Gli studiosi hanno a lungo dibattuto sulla percezione e la diffusione della moneta: sicuramente, ebbe un qualche impatto sulla società, perlomeno ai suoi margini, anche grazie alla sua funzione prevalente di mezzo di pagamento dei mercenari; inoltre, era probabilmente conosciuta anche per il marcato ricorso, tipico delle società antiche, all’oralità e al “sentito dire”. Attraverso la comunicazione, infatti, la memoria collettiva viene ridisegnata e le monete diventano strumento adatto a tale scopo, recando incise su entrambi i lati immagini e iscrizioni funzionali alla rappresentazione del sovrano (Pagkalos, 2015). Quanto più lontano una moneta viaggiava dal punto di coniazione ed emissione, tanto più varie potevano essere le letture di coloro che la possedevano o ne avevano sentito parlare. Da una parte, i Lacedemoni vedevano nella moneta la conferma delle loro origini da un eroe mitico, dall’altra le città greche indipendenti o soggette ai regni ellenistici la interpretavano come la manifestazione tangibile di un re al pari dei Successori, e soprattutto assimilabile ad Alessandro Magno. Per questo motivo, è importante per Areo adottare una tipologia standard e riconoscibile a livello internazionale.
Un’altra questione è se le monete siano state coniate da una zecca all’interno del dominio di Areo, o se qualcun altro in sua vece – anche vista la carenza di metallo prezioso in Laconia – si sia preso tale responsabilità. Secondo Cartledge, le monete non sono state coniate da Sparta, e avrebbero avuto lo scopo di convincere Tolemeo II che Areo avrebbe potuto essere un utile alleato contro il Gonata (Cartledge, Spawforth, 1989). Pagkalos, invece, preferisce optare per un più conservativo non liquet (Pagkalos, 2015).
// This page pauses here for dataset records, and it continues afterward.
import Literature.Computability.Cryptography.ExplicitKWiseHashFamily
import Literature.Computability.Complexity.GF2StringArith
import HarnessLib

/-!
# The explicit `k`-wise independent hash family as bit-string arithmetic (value level of its evaluation machine)

Sequel of `ExplicitKWiseHashFamily.lean` (the Wegman–Carter family over `BinField j = 𝔽₂[X]/(modulus j)`,
`modulus j = X^{2·3^j} + X^{3^j} + 1`, and its keyed language `hashLang`). Wegman–Carter note that a member of the
family is evaluated by `k` multiplications and additions in the field; this file writes that evaluation as pure
functions on bit strings — with the tree's `𝔽₂[X]` string arithmetic `GF2Str.polyOfBits / xorStr / clmul / pmodStr`
(`Complexity/GF2StringArith.lean`), the layer the `FP` bricks `HardLangM.xorF / clmulF / pmodF / fmulOpF`
(`Complexity/HardLangMachine.lean`) compute for ANY monic modulus string — and proves it correct against the field:

* `fieldBits j z` — the `dim j` power-basis bits of `z` (`polyOfBits_fieldBits_mk`: the bits of the class of `p`
  spell `p mod modulus j`; `mk_polyOfBits_fieldBits`; `fieldBits_eq_of_mk_eq`); `modStr j` — the `dim j + 1` bits
  of the modulus (`polyOfBits_modStr`, `modStr_top`, `getD_modStr`: bits `0`, `3^j`, `2·3^j` set);
* `xorStr_fieldBits` (addition), `fmulStr j` / `fmulStr_fieldBits` (multiplication = carry-less product reduced
  modulo `modStr j`), `fieldBits_zero`;
* `hornerStr j z cs` — Horner evaluation `c₀ + z(c₁ + z(⋯))` on bit strings, `hornerStr_fieldBits`;
  `foldr_horner_eq_sum` (`= Σ_t c_t z^t`, the value of the key polynomial, tree `PolynomialHash.polyKey_eval`);
* `padStr d u = (u ++ 1 ++ 0^d) ↾ d` with `padStr_eq_ofFn` (`= padBits`) and `fieldBits_embed`;
  `fieldBits_keySplit_fst`: coefficient `t` of the decoded key is the key block `[dim j · t, dim j · (t+1))`;
  `getD_fieldBits_zero` (the output bit is bit `0`);
* **`hashBitStr j k keyL u`** (blocks of the key string, Horner at the padded point, bit `0`) with
  **`hashBitStr_ofFn`**: `hashBitStr j k (ofFn key) u = decide (u ∈ family j k N key)` whenever `k·dim j ≤ N`;
  `stdHashBitStr` / `stdHashBitStr_ofFn` for the standard parameters;
* **`hashLangDecide w`** — decode `w = ⟨⟨1ᵏ, key⟩, u⟩`, re-encode and compare, find `m` with `|key| = 6(k+m+1)²`,
  evaluate — and **`hashLangDecide_eq : hashLangDecide w = decide (w ∈ hashLang)`**: the exact Boolean function
  a polynomial-time machine for `hashLang` has to compute (the machine itself is not written here).

Sources: M. N. Wegman, J. L. Carter, JCSS 22 (1981) §3 (evaluation of the polynomial families)
[cite: WegmanCarter1981, §3]; R. J. McEliece, The Theory of Information and Coding (2002), Ch. 9 §9.1 (binary
polynomial arithmetic on coefficient vectors) [cite: Mceliece2002, Ch. 9 §9.1].
-/

noncomputable section

namespace Literature.Computability.Cryptography.ExplicitKWiseHash

open Finset Polynomial Literature.Computability.QuantumComplexity Literature.Computability.Complexity
  Literature.Computability.Complexity.GF2Str Literature.Computability.Cryptography.PolynomialHash

variable (j : ℕ)

/-! ### Field elements and the modulus as bit strings -/

/-- The `dim j` power-basis bits of a field element, listed. [cite: Mceliece2002, Ch. 9 §9.1] -/
def fieldBits (z : BinField j) : List Bool := List.ofFn (bitsEquiv j z)

/-- `fieldBits` has length `dim j`. [cite: Mceliece2002, Ch. 9 §9.1] -/
@[simp] theorem length_fieldBits (z : BinField j) : (fieldBits j z).length = dim j := by
  simp [fieldBits]

/-- Entry `i` of `fieldBits j z` is coordinate `i`. [cite: Mceliece2002, Ch. 9 §9.1] -/
theorem getElem_fieldBits (z : BinField j) (i : ℕ) (h : i < (fieldBits j z).length) :
    (fieldBits j z)[i] = bitsEquiv j z ⟨i, by simpa using h⟩ := by
  simp [fieldBits]

/-- `fieldBits` is injective. [cite: Mceliece2002, Ch. 9 §9.1] -/
theorem fieldBits_injective : Function.Injective (fieldBits j) := fun _ _ h =>
  (bitsEquiv j).injective (List.ofFn_injective h)

/-- **The bits of the class of `p` spell `p mod (modulus j)`.** [cite: Mceliece2002, Ch. 9 §9.1] -/
theorem polyOfBits_fieldBits_mk (p : (ZMod 2)[X]) :
    polyOfBits (fieldBits j (AdjoinRoot.mk (modulus j) p)) = p %ₘ modulus j := by
  ext i
  rw [coeff_polyOfBits]
  by_cases hi : i < dim j
  · rw [fieldBits, List.getD_eq_getElem _ _ (by simpa using hi), List.getElem_ofFn, bitsEquiv_apply,
      coordEquiv_mk]
    exact bitZ_zBit _
  · rw [List.getD_eq_default _ _ (by simpa using hi)]
    have hdeg : (p %ₘ modulus j).degree < ((dim j : ℕ) : WithBot ℕ) := by
      rw [dim, ← degree_eq_natDegree (monic_modulus j).ne_zero]
      exact degree_modByMonic_lt p (monic_modulus j)
    rw [coeff_eq_zero_of_degree_lt (lt_of_lt_of_le hdeg (by exact_mod_cast not_lt.1 hi))]
    rfl

/-- The bits of `z` spell a representative of `z`. [cite: Mceliece2002, Ch. 9 §9.1] -/
theorem mk_polyOfBits_fieldBits (z : BinField j) :
    AdjoinRoot.mk (modulus j) (polyOfBits (fieldBits j z)) = z := by
  obtain ⟨p, rfl⟩ := AdjoinRoot.mk_surjective z
  rw [polyOfBits_fieldBits_mk, AdjoinRoot.mk_eq_mk]
  have := modByMonic_add_div p (modulus j)
  exact ⟨-(p /ₘ modulus j), by linear_combination this⟩

/-- The bits spell the CANONICAL representative. [cite: Mceliece2002, Ch. 9 §9.1] -/
theorem polyOfBits_fieldBits (z : BinField j) :
    polyOfBits (fieldBits j z) = polyOfBits (fieldBits j z) %ₘ modulus j := by
  conv_lhs => rw [← mk_polyOfBits_fieldBits j z, polyOfBits_fieldBits_mk]

/-- **Bits are determined by any representative**: if `mk p = z`, a string of `dim j` bits spelling `p mod modulus j`
is `fieldBits j z`. [cite: Mceliece2002, Ch. 9 §9.1] -/
theorem fieldBits_eq_of_mk_eq {z : BinField j} {p : (ZMod 2)[X]} (h : AdjoinRoot.mk (modulus j) p = z)
    {l : List Bool} (hl : l.length = dim j) (hp : polyOfBits l = p %ₘ modulus j) : fieldBits j z = l := by
  subst h
  exact eq_of_polyOfBits_eq (by rw [length_fieldBits, hl]) (by rw [polyOfBits_fieldBits_mk, hp])

/-- The bits of `0` are `0^{dim j}`. [cite: Mceliece2002, Ch. 9 §9.1] -/
theorem fieldBits_zero : fieldBits j 0 = List.replicate (dim j) false :=
  fieldBits_eq_of_mk_eq j (p := 0) (map_zero _) (by simp) (by rw [polyOfBits_replicate, zero_modByMonic])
Se le monete fossero state coniate da Tolemeo, però, verrebbe a cadere l’ipotesi di un’alleanza tra i due sovrani posteriore alla coniazione stessa.
3. La guerra cremonidea
Anche i ritratti statuari sono importanti, perché testimoniano la volontà di diverse poleis e dello stesso lagide di onorare il re Areo: sono state a lui dedicate una statua ad Orcomeno, una da Tolemeo II ad Olimpia (Pagkalos, 2018; Palagia, 2006). Oltre a queste, Pausania (VI 12, 5; VI 15, 9) ne cita altre due, sempre ad Olimpia, erette dagli Elei: Marasco sottolinea come questi onori solamente per la sua persona – e non anche per il suo collega di diarchia – siano derivati dal suo impegno nei negoziati per la formazione di un’alleanza antimacedone, e per il ruolo di comando dell’esercito peloponnesiaco, durante la guerra cremonidea (Palagia, 2006).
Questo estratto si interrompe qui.